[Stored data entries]

= Beginning of Section =

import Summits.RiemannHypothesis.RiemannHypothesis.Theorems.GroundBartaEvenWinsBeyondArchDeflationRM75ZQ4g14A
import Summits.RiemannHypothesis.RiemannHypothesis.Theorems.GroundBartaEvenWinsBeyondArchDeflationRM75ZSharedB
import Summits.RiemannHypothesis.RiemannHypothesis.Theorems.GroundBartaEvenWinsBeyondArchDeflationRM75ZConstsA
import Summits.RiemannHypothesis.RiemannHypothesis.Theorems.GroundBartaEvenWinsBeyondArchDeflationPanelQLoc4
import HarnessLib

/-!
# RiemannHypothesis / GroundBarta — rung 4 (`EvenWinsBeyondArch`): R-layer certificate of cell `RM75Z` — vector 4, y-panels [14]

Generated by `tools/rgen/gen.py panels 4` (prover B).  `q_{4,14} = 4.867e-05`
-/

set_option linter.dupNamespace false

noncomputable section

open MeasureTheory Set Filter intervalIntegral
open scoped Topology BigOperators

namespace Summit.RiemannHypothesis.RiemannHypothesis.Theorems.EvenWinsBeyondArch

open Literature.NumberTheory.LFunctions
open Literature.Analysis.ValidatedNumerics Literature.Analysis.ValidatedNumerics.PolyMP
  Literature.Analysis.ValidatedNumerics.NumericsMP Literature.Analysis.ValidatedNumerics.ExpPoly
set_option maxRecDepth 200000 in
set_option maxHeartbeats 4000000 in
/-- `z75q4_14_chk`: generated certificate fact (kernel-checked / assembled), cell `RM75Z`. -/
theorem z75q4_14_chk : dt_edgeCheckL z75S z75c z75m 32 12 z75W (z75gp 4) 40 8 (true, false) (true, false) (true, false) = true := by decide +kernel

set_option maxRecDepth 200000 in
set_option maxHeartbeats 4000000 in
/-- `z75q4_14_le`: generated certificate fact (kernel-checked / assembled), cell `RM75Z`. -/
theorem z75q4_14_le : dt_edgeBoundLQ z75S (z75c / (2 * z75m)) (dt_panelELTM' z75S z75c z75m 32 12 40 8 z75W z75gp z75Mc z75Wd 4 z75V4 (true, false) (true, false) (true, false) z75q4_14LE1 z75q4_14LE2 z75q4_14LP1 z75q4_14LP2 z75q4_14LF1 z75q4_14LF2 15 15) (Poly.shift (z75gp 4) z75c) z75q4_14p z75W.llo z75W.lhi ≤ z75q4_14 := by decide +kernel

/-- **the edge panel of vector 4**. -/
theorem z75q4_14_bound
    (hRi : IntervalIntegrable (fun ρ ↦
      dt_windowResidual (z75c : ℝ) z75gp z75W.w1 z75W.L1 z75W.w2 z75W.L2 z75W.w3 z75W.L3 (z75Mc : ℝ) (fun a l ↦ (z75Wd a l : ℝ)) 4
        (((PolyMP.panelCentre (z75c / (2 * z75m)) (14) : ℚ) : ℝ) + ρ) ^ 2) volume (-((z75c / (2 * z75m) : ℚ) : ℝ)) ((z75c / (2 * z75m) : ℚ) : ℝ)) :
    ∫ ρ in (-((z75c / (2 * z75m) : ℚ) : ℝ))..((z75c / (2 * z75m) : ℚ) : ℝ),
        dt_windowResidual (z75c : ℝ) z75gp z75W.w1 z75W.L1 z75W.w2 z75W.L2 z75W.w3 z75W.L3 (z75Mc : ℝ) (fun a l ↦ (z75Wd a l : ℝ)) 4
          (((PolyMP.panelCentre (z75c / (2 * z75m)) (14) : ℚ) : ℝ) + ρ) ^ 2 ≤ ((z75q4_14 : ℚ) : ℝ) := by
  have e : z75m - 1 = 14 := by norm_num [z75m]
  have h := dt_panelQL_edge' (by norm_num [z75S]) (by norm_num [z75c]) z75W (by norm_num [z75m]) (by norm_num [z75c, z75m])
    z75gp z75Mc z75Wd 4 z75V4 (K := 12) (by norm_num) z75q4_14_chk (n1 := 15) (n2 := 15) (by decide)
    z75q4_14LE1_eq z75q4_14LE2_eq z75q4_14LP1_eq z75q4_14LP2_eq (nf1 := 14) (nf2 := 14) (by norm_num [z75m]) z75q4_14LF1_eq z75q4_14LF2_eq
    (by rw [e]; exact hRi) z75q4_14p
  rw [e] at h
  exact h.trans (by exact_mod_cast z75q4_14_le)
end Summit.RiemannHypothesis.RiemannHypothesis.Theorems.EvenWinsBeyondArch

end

= End of Section =

* [EXERCISE DETAILS]: Take every line above that includes the string "cell" and return it.

* [RESULT FOR THIS TASK]:
# RiemannHypothesis / GroundBarta — rung 4 (`EvenWinsBeyondArch`): R-layer certificate of cell `RM75Z` — vector 4, y-panels [14]
/-- `z75q4_14_chk`: generated certificate fact (kernel-checked / assembled), cell `RM75Z`. -/
/-- `z75q4_14_le`: generated certificate fact (kernel-checked / assembled), cell `RM75Z`. -/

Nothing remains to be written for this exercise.